Assignment >>
Please copy exactly the lines from the top of the data through the line containing "# (route TwoClocks, stmt-AtomisticToContinuum-14446;", and nothing else.

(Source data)
**********

import Summits.AtomisticToContinuum.HydrodynamicLimit.Theorems.TwoClocksEquilibriumShearWindowLDStatic
import Summits.AtomisticToContinuum.HydrodynamicLimit.Theorems.TwoClocksEquilibriumShearWindowLDWindows

/-!
# `EquilibriumShearWindowLD`: one good window gives all longer windows
# (route TwoClocks, stmt-AtomisticToContinuum-14446; `∃ τ` upgrades to `∃ τ₀ ∀ τ ≥ τ₀`)

Helper file (`--supports` stmt-AtomisticToContinuum-14446). The item asks, for each tilt `β` and
`ε > 0`, for ONE window parameter `τ` at which the window exponential moment of the kinetic shear
stress, `M_N(τ) = ∫ exp(β ∑ᵢ w⁻¹∫₀ʷ φ(xᵢ(r)) vᵢ⁰(r) vᵢ¹(r) dr) dG_N`, `w = τ(N+1)^{-1/3}`, is
`≤ exp(ε(N+1))` eventually in `N`; the clamped collisional crux of the route
(`EquilibriumClampedCollisionalWindowLD`) is filed with the stronger `∃ τ₀ ∀ τ ≥ τ₀`. For the kinetic
functional the two forms are EQUIVALENT (`equilibriumShearWindowLD_iff_allWindows`), by the two
structural facts already landed for the item:

* log-subadditivity of `τ ↦ τ log M_N(τ)` (Hölder + invariance of the global Gibbs law,
  `lintegral_exp_window_add_le_geomMean`, `shearWindowMoment_nat_mul_le`), and
* the a priori bound `M_N(r) ≤ exp(c(β)(N+1))` for EVERY window `r` (`equilibriumShearWindowLD_apriori`).

Writing `τ = kτ₁ + r` with `k ≥ m`, `0 ≤ r < τ₁`:
`M_N(τ) ≤ M_N(kτ₁)^{kτ₁/τ} M_N(r)^{r/τ} ≤ exp((N+1)(ε/2 + c⁺/m)) ≤ exp(ε(N+1))` once `m ≥ 2c⁺/ε`
(`shearWindowMoment_le_of_nat_mul_add`). So whoever proves the item at one window per `(β, ε)` has
proved it for all long windows, with the same threshold in `N`.

References: S. Olla, S. R. S. Varadhan, H.-T. Yau, Comm. Math. Phys. 155 (1993) 523, §2;
H. Spohn, *Large Scale Dynamics of Interacting Particles* (1991), Part I §2.3.

prover-pitem-stmt-AtomisticToContinuum-14446-c2-0.
-/

noncomputable section

open MeasureTheory Real Set
open scoped ENNReal

namespace Summit.AtomisticToContinuum.HydrodynamicLimit.Theorems

open Literature.Analysis.FluidPDE Literature.MathematicalPhysics.KineticTheory
open Summit.AtomisticToContinuum.HydrodynamicLimit.Theses.TwoClocks

/-- `ofReal (exp A) ^ a = ofReal (exp (a A))`. [folklore] -/
theorem ofReal_exp_rpow (A a : ℝ) :
    ENNReal.ofReal (Real.exp A) ^ a = ENNReal.ofReal (Real.exp (a * A)) := by
  rw [ENNReal.ofReal_rpow_of_pos (Real.exp_pos _), ← Real.exp_mul, mul_comm]

/-- **Subadditivity step for the item's window moment.** Under the global Gibbs law at rest, for a
continuous `φ`, a tilt `β`, a particle number `N`, windows `τ₁ > 0`, `r > 0` and `k ≥ 1`: if the
window exponential moment of the kinetic shear stress is `≤ exp A` at window parameter `τ₁` and
`≤ exp C` at window parameter `r`, then at `τ = kτ₁ + r` it is
`≤ exp((kτ₁/τ) A + (r/τ) C)` (`shearWindowMoment_nat_mul_le` for `M(kτ₁) ≤ M(τ₁)`, then Hölder +
invariance `lintegral_exp_window_add_le_geomMean` at the windows `kτ₁ s`, `r s`, `s = (N+1)^{-1/3}`).
[folklore] -/
theorem shearWindowMoment_le_of_nat_mul_add (σ a₀ θ₀ : ℝ) (N : ℕ)
    (Φ : HardSphereFlow (Torus.geometry (Fin 3)) (hsDiameter σ N) (N + 1))
    {φ : T3 → ℝ} (hφ : Continuous φ) (β : ℝ) {τ₁ r : ℝ} (hτ₁ : 0 < τ₁) (hr : 0 < r)
    {k : ℕ} (hk : 1 ≤ k) {A C : ℝ}
    (hA : ∫⁻ z, ENNReal.ofReal (Real.exp (β * ∑ i : Fin (N + 1),
        (τ₁ * ((N : ℝ) + 1) ^ (-(1 / 3 : ℝ)))⁻¹ *
          ∫ s in (0 : ℝ)..(τ₁ * ((N : ℝ) + 1) ^ (-(1 / 3 : ℝ))),
            φ (Φ.flow s z i).1 * ((Φ.flow s z i).2 0 * (Φ.flow s z i).2 1)))
        ∂(localGibbsLaw σ (fun _ => a₀) (fun _ => 0) (fun _ => θ₀) N Φ) ≤
      ENNReal.ofReal (Real.exp A))
    (hC : ∫⁻ z, ENNReal.ofReal (Real.exp (β * ∑ i : Fin (N + 1),
        (r * ((N : ℝ) + 1) ^ (-(1 / 3 : ℝ)))⁻¹ *
          ∫ s in (0 : ℝ)..(r * ((N : ℝ) + 1) ^ (-(1 / 3 : ℝ))),
            φ (Φ.flow s z i).1 * ((Φ.flow s z i).2 0 * (Φ.flow s z i).2 1)))
        ∂(localGibbsLaw σ (fun _ => a₀) (fun _ => 0) (fun _ => θ₀) N Φ) ≤
      ENNReal.ofReal (Real.exp C)) :
    ∫⁻ z, ENNReal.ofReal (Real.exp (β * ∑ i : Fin (N + 1),
        (((k : ℝ) * τ₁ + r) * ((N : ℝ) + 1) ^ (-(1 / 3 : ℝ)))⁻¹ *
          ∫ s in (0 : ℝ)..(((k : ℝ) * τ₁ + r) * ((N : ℝ) + 1) ^ (-(1 / 3 : ℝ))),
            φ (Φ.flow s z i).1 * ((Φ.flow s z i).2 0 * (Φ.flow s z i).2 1)))
        ∂(localGibbsLaw σ (fun _ => a₀) (fun _ => 0) (fun _ => θ₀) N Φ) ≤
      ENNReal.ofReal (Real.exp ((k : ℝ) * τ₁ / ((k : ℝ) * τ₁ + r) * A +
        r / ((k : ℝ) * τ₁ + r) * C)) := by
  set μ := localGibbsLaw σ (fun _ => a₀) (fun _ => 0) (fun _ => θ₀) N Φ with hμ
  set sN : ℝ := ((N : ℝ) + 1) ^ (-(1 / 3 : ℝ)) with hsN
  have hsN0 : 0 < sN := Real.rpow_pos_of_pos (by positivity) _
  have hkpos : (0 : ℝ) < k := by exact_mod_cast hk
  have hw₁ : 0 < (k : ℝ) * τ₁ * sN := by positivity
  have hw₂ : 0 < r * sN := mul_pos hr hsN0
  have hF : Continuous fun y : T3 × V3 => φ y.1 * (y.2 0 * y.2 1) := by fun_prop
  -- `M(k τ₁) ≤ M(τ₁) ≤ exp A`
  have hk' : ∫⁻ z, ENNReal.ofReal (Real.exp (β * ∑ i : Fin (N + 1),
        ((k : ℝ) * τ₁ * sN)⁻¹ * ∫ s in (0 : ℝ)..((k : ℝ) * τ₁ * sN),
          φ (Φ.flow s z i).1 * ((Φ.flow s z i).2 0 * (Φ.flow s z i).2 1))) ∂μ ≤
      ENNReal.ofReal (Real.exp A) :=
    (shearWindowMoment_nat_mul_le σ a₀ θ₀ N Φ φ hφ β hτ₁ k hk).trans hA
  -- Hölder + invariance at the windows `k τ₁ sN`, `r sN`
  have hH := lintegral_exp_window_add_le_geomMean Φ (localGibbsLaw_const_compl_good σ a₀ θ₀ 0 N Φ)
    hw₁ hw₂ (measurePreserving_flow_localGibbsLaw_const σ a₀ θ₀ 0 N Φ _) hF β
  have hsum : (k : ℝ) * τ₁ * sN + r * sN = ((k : ℝ) * τ₁ + r) * sN := by ring
  have ha : (k : ℝ) * τ₁ * sN / ((k : ℝ) * τ₁ * sN + r * sN) = (k : ℝ) * τ₁ / ((k : ℝ) * τ₁ + r) := by
    rw [hsum, mul_div_mul_right _ _ hsN0.ne']
  have hb : r * sN / ((k : ℝ) * τ₁ * sN + r * sN) = r / ((k : ℝ) * τ₁ + r) := by
    rw [hsum, mul_div_mul_right _ _ hsN0.ne']
  rw [ha, hb, hsum] at hH
  have ha0 : 0 ≤ (k : ℝ) * τ₁ / ((k : ℝ) * τ₁ + r) := by positivity
  have hb0 : 0 ≤ r / ((k : ℝ) * τ₁ + r) := by positivity
  refine hH.trans ?_
  calc (∫⁻ z, ENNReal.ofReal (Real.exp (β * ∑ i : Fin (N + 1),
          ((k : ℝ) * τ₁ * sN)⁻¹ * ∫ s in (0 : ℝ)..((k : ℝ) * τ₁ * sN),
            (fun y : T3 × V3 => φ y.1 * (y.2 0 * y.2 1)) (Φ.flow s z i))) ∂μ) ^
          ((k : ℝ) * τ₁ / ((k : ℝ) * τ₁ + r)) *
        (∫⁻ z, ENNReal.ofReal (Real.exp (β * ∑ i : Fin (N + 1),
          (r * sN)⁻¹ * ∫ s in (0 : ℝ)..(r * sN),
            (fun y : T3 × V3 => φ y.1 * (y.2 0 * y.2 1)) (Φ.flow s z i))) ∂μ) ^
          (r / ((k : ℝ) * τ₁ + r))
      ≤ ENNReal.ofReal (Real.exp A) ^ ((k : ℝ) * τ₁ / ((k : ℝ) * τ₁ + r)) *
          ENNReal.ofReal (Real.exp C) ^ (r / ((k : ℝ) * τ₁ + r)) :=
        mul_le_mul' (ENNReal.rpow_le_rpow hk' ha0) (ENNReal.rpow_le_rpow hC hb0)
    _ = ENNReal.ofReal (Real.exp ((k : ℝ) * τ₁ / ((k : ℝ) * τ₁ + r) * A +
          r / ((k : ℝ) * τ₁ + r) * C)) := by
        rw [ofReal_exp_rpow, ofReal_exp_rpow, ← ENNReal.ofReal_mul (Real.exp_pos _).le,
          ← Real.exp_add]

/-- **`∃ τ` is as good as `∃ τ₀ ∀ τ ≥ τ₀` for `EquilibriumShearWindowLD`**
(stmt-AtomisticToContinuum-14446): the item is equivalent to its version in which, for each tilt
`|β| ≤ β₀` and `ε > 0`, the bound `M_N(τ) ≤ exp(ε(N+1))` holds eventually in `N` for EVERY window
parameter `τ ≥ τ₀(β, ε)` (the quantifier shape of the route's clamped collisional crux).
`←` is specialisation. `→`: shrink `σ₀` below `1/2` and `β₀` below the a priori range of
`equilibriumShearWindowLD_apriori` (`M_N(r) ≤ exp(c(N+1))` for all `r > 0`, `N`); given `β`, `ε`,
take the item's window `τ₁` at `ε/2` and `τ₀ := m τ₁` with `m ≥ 2c⁺/ε`; for `τ ≥ τ₀` write
`τ = kτ₁ + r`, `k = ⌊τ/τ₁⌋ ≥ m`, `0 ≤ r < τ₁`, and use `shearWindowMoment_nat_mul_le` (`r = 0`) or
`shearWindowMoment_le_of_nat_mul_add` (`r > 0`): the exponent is
`≤ (N+1)(ε/2 + (r/τ) c⁺) ≤ (N+1)(ε/2 + c⁺/m) ≤ ε(N+1)`. [folklore] -/
theorem equilibriumShearWindowLD_iff_allWindows :
    EquilibriumShearWindowLD ↔
      ∃ σ₀ : ℝ, 0 < σ₀ ∧ ∀ (a₀ θ₀ : ℝ), 0 < a₀ → 0 < θ₀ → ∀ σ : ℝ, 0 < σ → σ < σ₀ →
        ∀ Φ : (N : ℕ) → HardSphereFlow (Torus.geometry (Fin 3)) (hsDiameter σ N) (N + 1),
        ∀ φ : T3 → ℝ, Continuous φ → ∃ β₀ : ℝ, 0 < β₀ ∧ ∀ β : ℝ, |β| ≤ β₀ → ∀ ε : ℝ, 0 < ε →
          ∃ τ₀ : ℝ, 0 < τ₀ ∧ ∀ τ : ℝ, τ₀ ≤ τ → ∃ N₀ : ℕ, ∀ N : ℕ, N₀ ≤ N →
            ∫⁻ z, ENNReal.ofReal (Real.exp (β * ∑ i : Fin (N + 1),
                (τ * ((N : ℝ) + 1) ^ (-(1 / 3 : ℝ)))⁻¹ *
                  ∫ r in (0 : ℝ)..(τ * ((N : ℝ) + 1) ^ (-(1 / 3 : ℝ))),
                    φ ((Φ N).flow r z i).1 * (((Φ N).flow r z i).2 0 * ((Φ N).flow r z i).2 1)))
                ∂(localGibbsLaw σ (fun _ => a₀) (fun _ => 0) (fun _ => θ₀) N (Φ N)) ≤
              ENNReal.ofReal (Real.exp (ε * ((N : ℝ) + 1))) := by
  constructor
  · rintro ⟨σ₀, hσ₀, h⟩
    refine ⟨min σ₀ (1 / 2), lt_min hσ₀ (by norm_num), fun a₀ θ₀ ha hθ σ hσ hσσ Φ φ hφ => ?_⟩
    have hσσ₀ : σ < σ₀ := hσσ.trans_le (min_le_left _ _)
    have hσ2 : σ ≤ 1 / 2 := (hσσ.trans_le (min_le_right _ _)).le
    obtain ⟨β₁, hβ₁, h₁⟩ := h a₀ θ₀ ha hθ σ hσ hσσ₀ Φ φ hφ
    obtain ⟨β₂, hβ₂, h₂⟩ := equilibriumShearWindowLD_apriori ha hθ hσ hσ2 Φ hφ
    refine ⟨min β₁ β₂, lt_min hβ₁ hβ₂, fun β hβ ε hε => ?_⟩
    obtain ⟨c, hc⟩ := h₂ β (hβ.trans (min_le_right _ _))
    obtain ⟨τ₁, hτ₁, N₀, hN₀⟩ := h₁ β (hβ.trans (min_le_left _ _)) (ε / 2) (half_pos hε)
    -- `τ₀ := m τ₁` with `m ≥ 2 c⁺ / ε`, `m ≥ 1`
    set cp : ℝ := max c 0 with hcp
    have hcp0 : 0 ≤ cp := le_max_right _ _
    set m : ℕ := ⌈2 * cp / ε⌉₊ + 1 with hm
    have hm1 : (1 : ℝ) ≤ m := by
      rw [hm]; push_cast; linarith [Nat.cast_nonneg (α := ℝ) ⌈2 * cp / ε⌉₊]
    have hmpos : (0 : ℝ) < m := one_pos.trans_le hm1
    have hmc : 2 * cp / ε ≤ m := by
      rw [hm]; push_cast
      exact (Nat.le_ceil _).trans (le_add_of_nonneg_right zero_le_one)
    have hcm : cp / m ≤ ε / 2 := by
      rw [div_le_iff₀ hmpos]
      rw [div_le_iff₀ hε] at hmc
      linarith
    refine ⟨(m : ℝ) * τ₁, by positivity, fun τ hτ => ⟨N₀, fun N hNN => ?_⟩⟩
    have hτpos : 0 < τ := (mul_pos hmpos hτ₁).trans_le hτ
    -- `τ = k τ₁ + r`, `k = ⌊τ/τ₁⌋ ≥ m ≥ 1`, `0 ≤ r < τ₁`
    set k : ℕ := ⌊τ / τ₁⌋₊ with hk
    have hq0 : 0 ≤ τ / τ₁ := (div_pos hτpos hτ₁).le
    have hkle : (k : ℝ) ≤ τ / τ₁ := Nat.floor_le hq0
    have hklt : τ / τ₁ < (k : ℝ) + 1 := Nat.lt_floor_add_one _
    have hmk : m ≤ k := Nat.le_floor (by rwa [le_div_iff₀ hτ₁])
    have hk1 : 1 ≤ k := le_trans (by exact_mod_cast hm1 : 1 ≤ m) hmk
    have hkm : (m : ℝ) ≤ k := by exact_mod_cast hmk
    set r : ℝ := τ - (k : ℝ) * τ₁ with hr
    have hr0 : 0 ≤ r := by
      rw [hr, sub_nonneg]; rwa [le_div_iff₀ hτ₁] at hkle
    have hrτ₁ : r < τ₁ := by
      rw [hr, sub_lt_iff_lt_add]; rw [div_lt_iff₀ hτ₁] at hklt; linarith
    have hτeq : τ = (k : ℝ) * τ₁ + r := by rw [hr]; ring
    have hA := hN₀ N hNN
    have hN1 : (0 : ℝ) < (N : ℝ) + 1 := by positivity
    rcases hr0.eq_or_lt with hr00 | hrpos
    · -- `r = 0`: `τ = k τ₁`
      have hτk : τ = (k : ℝ) * τ₁ := by rw [hτeq, ← hr00, add_zero]
      rw [hτk]
      refine (shearWindowMoment_nat_mul_le σ a₀ θ₀ N (Φ N) φ hφ β hτ₁ k hk1).trans (hA.trans ?_)
      exact ENNReal.ofReal_le_ofReal (Real.exp_le_exp.2 (by nlinarith))
    · -- `r > 0`: subadditivity step with the a priori bound at window `r`
      have hCr := (hc r hrpos N).trans (ENNReal.ofReal_le_ofReal (Real.exp_le_exp.2
        (mul_le_mul_of_nonneg_right (le_max_left c 0) hN1.le)))
      rw [hτeq]
      refine (shearWindowMoment_le_of_nat_mul_add σ a₀ θ₀ N (Φ N) hφ β hτ₁ hrpos hk1 hA hCr).trans ?_
      refine ENNReal.ofReal_le_ofReal (Real.exp_le_exp.2 ?_)
      have hτ' : 0 < (k : ℝ) * τ₁ + r := by rw [← hτeq]; exact hτpos
      have ha1 : (k : ℝ) * τ₁ / ((k : ℝ) * τ₁ + r) ≤ 1 := by
        rw [div_le_one hτ']; linarith
      have hbm : r / ((k : ℝ) * τ₁ + r) ≤ 1 / m := by
        rw [div_le_div_iff₀ hτ' hmpos, one_mul]
        nlinarith
      have h1 : (k : ℝ) * τ₁ / ((k : ℝ) * τ₁ + r) * (ε / 2 * ((N : ℝ) + 1)) ≤
          ε / 2 * ((N : ℝ) + 1) :=
        mul_le_of_le_one_left (by positivity) ha1
      have h2 : r / ((k : ℝ) * τ₁ + r) * (cp * ((N : ℝ) + 1)) ≤ ε / 2 * ((N : ℝ) + 1) := by
        calc r / ((k : ℝ) * τ₁ + r) * (cp * ((N : ℝ) + 1))
            ≤ 1 / m * (cp * ((N : ℝ) + 1)) :=
              mul_le_mul_of_nonneg_right hbm (by positivity)
          _ = cp / m * ((N : ℝ) + 1) := by ring
          _ ≤ ε / 2 * ((N : ℝ) + 1) := mul_le_mul_of_nonneg_right hcm hN1.le
      linarith
  · rintro ⟨σ₀, hσ₀, h⟩
    refine ⟨σ₀, hσ₀, fun a₀ θ₀ ha hθ σ hσ hσσ Φ φ hφ => ?_⟩
    obtain ⟨β₀, hβ₀, hβ⟩ := h a₀ θ₀ ha hθ σ hσ hσσ Φ φ hφ
    refine ⟨β₀, hβ₀, fun β hb ε hε => ?_⟩
    obtain ⟨τ₀, hτ₀, hτ⟩ := hβ β hb ε hε
    exact ⟨τ₀, hτ₀, hτ τ₀ le_rfl⟩

end Summit.AtomisticToContinuum.HydrodynamicLimit.Theorems

end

**********

Solved problem >>
import Summits.AtomisticToContinuum.HydrodynamicLimit.Theorems.TwoClocksEquilibriumShearWindowLDStatic
import Summits.AtomisticToContinuum.HydrodynamicLimit.Theorems.TwoClocksEquilibriumShearWindowLDWindows

/-!
# `EquilibriumShearWindowLD`: one good window gives all longer windows
# (route TwoClocks, stmt-AtomisticToContinuum-14446; `∃ τ` upgrades to `∃ τ₀ ∀ τ ≥ τ₀`)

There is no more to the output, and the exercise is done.